Half ihnen die Farbe mancher Kleckse,
bessere Antworten zu geben
oder lenkte sie ab und überwältigte sie?
Er entwickelte ein System,
um die Antworten der Leute zu kodieren
und die Anzahl möglicher Interpretationen
auf ein überschaubares Maß zu reduzieren.

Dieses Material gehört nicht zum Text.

/-- **Integrating a linewise inequality over `(t, θ) ∈ [t₁, t₂] × [0, π]`** (three-level version of
`theta_integral_mono_of_line`). [folklore] -/
theorem t_theta_integral_mono_of_line {F G : E4 → ℝ} (hF : ContinuousOn F W₀) (hG : ContinuousOn G W₀)
    {t₁ t₂ a₁ b₁ a₂ b₂ φ₀ : ℝ} (ht : t₁ ≤ t₂) (h₁ : a₁ ≤ b₁) (h₂ : a₂ ≤ b₂)
    (hbox₁ : ∀ t ∈ Icc t₁ t₂, ∀ r ∈ Icc a₁ b₁, ∀ θ ∈ Icc 0 π, boxPoint φ₀ t r θ ∈ W₀)
    (hbox₂ : ∀ t ∈ Icc t₁ t₂, ∀ r ∈ Icc a₂ b₂, ∀ θ ∈ Icc 0 π, boxPoint φ₀ t r θ ∈ W₀)
    (hle : ∀ t ∈ Icc t₁ t₂, ∀ θ ∈ Icc 0 π,
      (∫ r in a₁..b₁, F (boxPoint φ₀ t r θ)) ≤ ∫ r in a₂..b₂, G (boxPoint φ₀ t r θ)) :
    (∫ t in t₁..t₂, ∫ θ in (0 : ℝ)..π, ∫ r in a₁..b₁, F (boxPoint φ₀ t r θ)) ≤
      ∫ t in t₁..t₂, ∫ θ in (0 : ℝ)..π, ∫ r in a₂..b₂, G (boxPoint φ₀ t r θ) := by
  have hπ : (0 : ℝ) ≤ π := pi_pos.le
  obtain ⟨-, cF⟩ := continuous_box_integrals_clamped hF ht h₁ hbox₁ (φ₀ := φ₀)
  obtain ⟨-, cG⟩ := continuous_box_integrals_clamped hG ht h₂ hbox₂ (φ₀ := φ₀)
  have eq3 : ∀ (H : E4 → ℝ) {a b : ℝ}, a ≤ b →
      (∫ t in t₁..t₂, ∫ θ in (0 : ℝ)..π, ∫ r in a..b, H (boxPoint φ₀ t r θ)) =
      ∫ t in t₁..t₂, ∫ θ in (0 : ℝ)..π, ∫ r in a..b,
        H (boxPoint φ₀ (max t₁ (min t t₂)) (max a (min r b)) (max 0 (min θ π))) := by
    intro H a b hab
    refine intervalIntegral.integral_congr fun t ht' ↦ ?_
    rw [uIcc_of_le ht] at ht'
    refine intervalIntegral.integral_congr fun θ hθ ↦ ?_
    rw [uIcc_of_le hπ] at hθ
    refine intervalIntegral.integral_congr fun r hr' ↦ ?_
    rw [uIcc_of_le hab] at hr'
    simp only [clampI_eq hr', clampI_eq hθ, clampI_eq ht']
  rw [eq3 F h₁, eq3 G h₂]
  refine intervalIntegral.integral_mono_on ht (cF.intervalIntegrable _ _) (cG.intervalIntegrable _ _)
    fun t ht' ↦ ?_
  have e1 : (∫ θ in (0 : ℝ)..π, ∫ r in a₁..b₁,
      F (boxPoint φ₀ (max t₁ (min t t₂)) (max a₁ (min r b₁)) (max 0 (min θ π)))) =
      ∫ θ in (0 : ℝ)..π, ∫ r in a₁..b₁, F (boxPoint φ₀ t r θ) := by
    refine intervalIntegral.integral_congr fun θ hθ ↦ ?_
    rw [uIcc_of_le hπ] at hθ
    refine intervalIntegral.integral_congr fun r hr' ↦ ?_
    rw [uIcc_of_le h₁] at hr'
    simp only [clampI_eq hr', clampI_eq hθ, clampI_eq ht']
  have e2 : (∫ θ in (0 : ℝ)..π, ∫ r in a₂..b₂,
      G (boxPoint φ₀ (max t₁ (min t t₂)) (max a₂ (min r b₂)) (max 0 (min θ π)))) =
      ∫ θ in (0 : ℝ)..π, ∫ r in a₂..b₂, G (boxPoint φ₀ t r θ) := by
    refine intervalIntegral.integral_congr fun θ hθ ↦ ?_
    rw [uIcc_of_le hπ] at hθ
    refine intervalIntegral.integral_congr fun r hr' ↦ ?_
    rw [uIcc_of_le h₂] at hr'
    simp only [clampI_eq hr', clampI_eq hθ, clampI_eq ht']
  rw [e1, e2]
  exact theta_integral_mono_of_line hF hG h₁ h₂ (hbox₁ t ht') (hbox₂ t ht') (hle t ht')

/-- The clamped `(t, θ)`-flux integral `r ↦ ∫∫ H(p(t, clamp r, θ))` is continuous, and equals the
flux integral for `r` in the interval. [folklore] -/
theorem continuous_flux_clamped {H : E4 → ℝ} (hH : ContinuousOn H W₀)
    {t₁ t₂ r₁ r₂ φ₀ : ℝ} (ht : t₁ ≤ t₂) (hr : r₁ ≤ r₂)
    (hbox : ∀ t ∈ Icc t₁ t₂, ∀ r ∈ Icc r₁ r₂, ∀ θ ∈ Icc 0 π, boxPoint φ₀ t r θ ∈ W₀) :
    (Continuous fun p : ℝ × ℝ ↦ ∫ θ in (0 : ℝ)..π,
        H (boxPoint φ₀ (max t₁ (min p.2 t₂)) (max r₁ (min p.1 r₂)) (max 0 (min θ π)))) ∧
    (Continuous fun r ↦ ∫ t in t₁..t₂, ∫ θ in (0 : ℝ)..π,
        H (boxPoint φ₀ (max t₁ (min t t₂)) (max r₁ (min r r₂)) (max 0 (min θ π)))) ∧
    ∀ r ∈ Icc r₁ r₂, (∫ t in t₁..t₂, ∫ θ in (0 : ℝ)..π,
        H (boxPoint φ₀ (max t₁ (min t t₂)) (max r₁ (min r r₂)) (max 0 (min θ π)))) =
      ∫ t in t₁..t₂, ∫ θ in (0 : ℝ)..π, H (boxPoint φ₀ t r θ) := by
  have hπ : (0 : ℝ) ≤ π := pi_pos.le
  have cH := continuous_clampedComp hH ht hr hbox (φ₀ := φ₀)
  -- `(r, t) ↦ ∫θ`
  have hin : Continuous fun p : ℝ × ℝ ↦ ∫ θ in (0 : ℝ)..π,
      H (boxPoint φ₀ (max t₁ (min p.2 t₂)) (max r₁ (min p.1 r₂)) (max 0 (min θ π))) := by
    have m : Continuous fun q : (ℝ × ℝ) × ℝ ↦ ((q.1.2, q.1.1, q.2) : ℝ × ℝ × ℝ) :=
      Continuous.prodMk (continuous_snd.comp continuous_fst) (Continuous.prodMk
        (continuous_fst.comp continuous_fst) continuous_snd)
    have h : Continuous (Function.uncurry fun (p : ℝ × ℝ) θ ↦
        H (boxPoint φ₀ (max t₁ (min p.2 t₂)) (max r₁ (min p.1 r₂)) (max 0 (min θ π)))) := cH.comp m
    exact intervalIntegral.continuous_parametric_intervalIntegral_of_continuous' h 0 π
  refine ⟨hin, ?_, ?_⟩
  · have h : Continuous (Function.uncurry fun r t ↦ ∫ θ in (0 : ℝ)..π,
        H (boxPoint φ₀ (max t₁ (min t t₂)) (max r₁ (min r r₂)) (max 0 (min θ π)))) := hin
    exact intervalIntegral.continuous_parametric_intervalIntegral_of_continuous' h t₁ t₂
  · intro r hr'
    refine intervalIntegral.integral_congr fun t ht' ↦ ?_
    rw [uIcc_of_le ht] at ht'
    refine intervalIntegral.integral_congr fun θ hθ ↦ ?_
    rw [uIcc_of_le hπ] at hθ
    simp only [clampI_eq hr', clampI_eq hθ, clampI_eq ht']

/-- **Monotonicity of the `(t, θ)`-flux integral at a fixed radius.** [folklore] -/
theorem flux2_integral_mono {F G : E4 → ℝ} (hF : ContinuousOn F W₀) (hG : ContinuousOn G W₀)
    {t₁ t₂ r φ₀ : ℝ} (ht : t₁ ≤ t₂)
    (hbox : ∀ t ∈ Icc t₁ t₂, ∀ θ ∈ Icc 0 π, boxPoint φ₀ t r θ ∈ W₀)
    (hle : ∀ t ∈ Icc t₁ t₂, ∀ θ ∈ Icc 0 π, F (boxPoint φ₀ t r θ) ≤ G (boxPoint φ₀ t r θ)) :
    (∫ t in t₁..t₂, ∫ θ in (0 : ℝ)..π, F (boxPoint φ₀ t r θ)) ≤
      ∫ t in t₁..t₂, ∫ θ in (0 : ℝ)..π, G (boxPoint φ₀ t r θ) := by
  have hπ : (0 : ℝ) ≤ π := pi_pos.le
  have hbox' : ∀ t ∈ Icc t₁ t₂, ∀ ρ ∈ Icc r r, ∀ θ ∈ Icc 0 π, boxPoint φ₀ t ρ θ ∈ W₀ := by
    intro t ht' ρ hρ θ hθ
    have : ρ = r := le_antisymm hρ.2 hρ.1
    rw [this]; exact hbox t ht' θ hθ
  obtain ⟨cF2, cF1, eF⟩ := continuous_flux_clamped hF ht le_rfl hbox' (φ₀ := φ₀)
  obtain ⟨cG2, cG1, eG⟩ := continuous_flux_clamped hG ht le_rfl hbox' (φ₀ := φ₀)
  have hrr : r ∈ Icc r r := ⟨le_rfl, le_rfl⟩
  rw [← eF r hrr, ← eG r hrr]
  simp only [clampI_eq hrr]
  have cF := continuous_clampedComp hF ht le_rfl hbox' (φ₀ := φ₀)
  have cG := continuous_clampedComp hG ht le_rfl hbox' (φ₀ := φ₀)
  have hcl : ∀ s : ℝ, max r (min s r) = r := fun s ↦ max_eq_left (min_le_right _ _)
  simp only [hcl] at cF cG cF2 cG2
  have mt : ∀ t : ℝ, Continuous fun θ : ℝ ↦ ((t, r, θ) : ℝ × ℝ × ℝ) := fun t ↦
    Continuous.prodMk continuous_const (Continuous.prodMk continuous_const continuous_id)
  have mr : Continuous fun t : ℝ ↦ ((r, t) : ℝ × ℝ) := Continuous.prodMk continuous_const continuous_id
  refine intervalIntegral.integral_mono_on ht ((cF2.comp mr).intervalIntegrable _ _)
    ((cG2.comp mr).intervalIntegrable _ _) fun t ht' ↦ ?_
  refine intervalIntegral.integral_mono_on hπ ((cF.comp (mt t)).intervalIntegrable _ _)
    ((cG.comp (mt t)).intervalIntegrable _ _) fun θ hθ ↦ ?_
  simp only [clampI_eq hθ, clampI_eq ht']
  exact hle t ht' θ hθ

end Plumbing


/-! ### The outer flux of `J^{N,−1/2}` through `{r = 23M/21}` -/

section OuterFlux

variable {W₀ : Set E4} {G : E4 → ℝ}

Nun besaß er empirische Methoden,
um Testpersonen zu quantifizieren:
Die Kreativen und Einfallsreichen,
die Detailorientierten, diejenigen,
die das große Ganze sahen,
und flexible Teilnehmer,
die ihre Herangehensweise anpassten.
Einige Leute blieben gewissermaßen stecken
und gaben dieselbe Antwort
für verschiedene Kleckse.
Andere lieferten ungewöhnliche
und erheiternde Beschreibungen.
Die Antworten waren so vielfältig
wie die Tintenkleckse,
die verschiedene Arten
von Wahrnehmungsproblemen boten --
einige davon einfacher
zu interpretieren als andere.
Aber die Herangehensweise
der Testpersonen zu analysieren
ermöglichte wahrhaftige Einblicke
in deren Psychologie.
Und als der Rorschach-Test bei immer mehr
Menschen angewendet wurde,
häuften sich Muster.
Gesunde Testpersonen
mit denselben Persönlichkeiten
nutzten oft erstaunlich
ähnliche Herangehensweisen.
Patienten, die an derselben
psychischen Krankheit litten,
verhielten sich ebenfalls ähnlich,
sodass der Test zu einem
zuverlässigen Diagnose-Instrument wurde.
Er ermöglichte sogar
die Diagnose einiger Krankheiten,
die mit anderen Methoden
schwer feststellbar waren.
1921 veröffentlichte Rorschach
sein Kodierungssystem zusammen
mit den zehn Klecksen, von denen er fand,
dass sie das differenzierteste Bild
der menschlichen Wahrnehmung lieferten.
In den nächsten Jahrzehnten
wurde der Test in Ländern
auf der ganzen Welt extrem populär.
Bis in die 1960er
war er offiziell mehrere Millionen Male
allein in den USA angewendet worden.
Unglücklicherweise starb Hermann Rorschach
weniger als ein Jahr
nach der Veröffentlichung des Tests.
Ohne seinen Erfinder,
der ihn auf Kurs hielt,
wurde der Test, zu dessen Unterstützung er
methodisch so viele Daten gesammelt hatte,
auf alle möglichen
spekulativen Arten genutzt.
Forscher wendeten den Test
bei Nazi-Kriegsverbrechern an,
in der Hoffnung, die psychologische Wurzel
von Massenmord zu ergründen.
Anthropologen präsentierten die Bilder
abgeschieden lebenden Völkern
als universellen Persönlichkeitstest.
Arbeitgeber trafen vorurteilsbehaftete
Einstellungs-Entscheidungen
durch vereinfachte Dekodierungstabellen.
Als der Test die Kliniken verließ
und in der Populärkultur Einzug hielt
nahm sein Ruf bei Medizinern rapide ab
und die Kleckse begannen
aus der klinischen Praxis zu verschwinden.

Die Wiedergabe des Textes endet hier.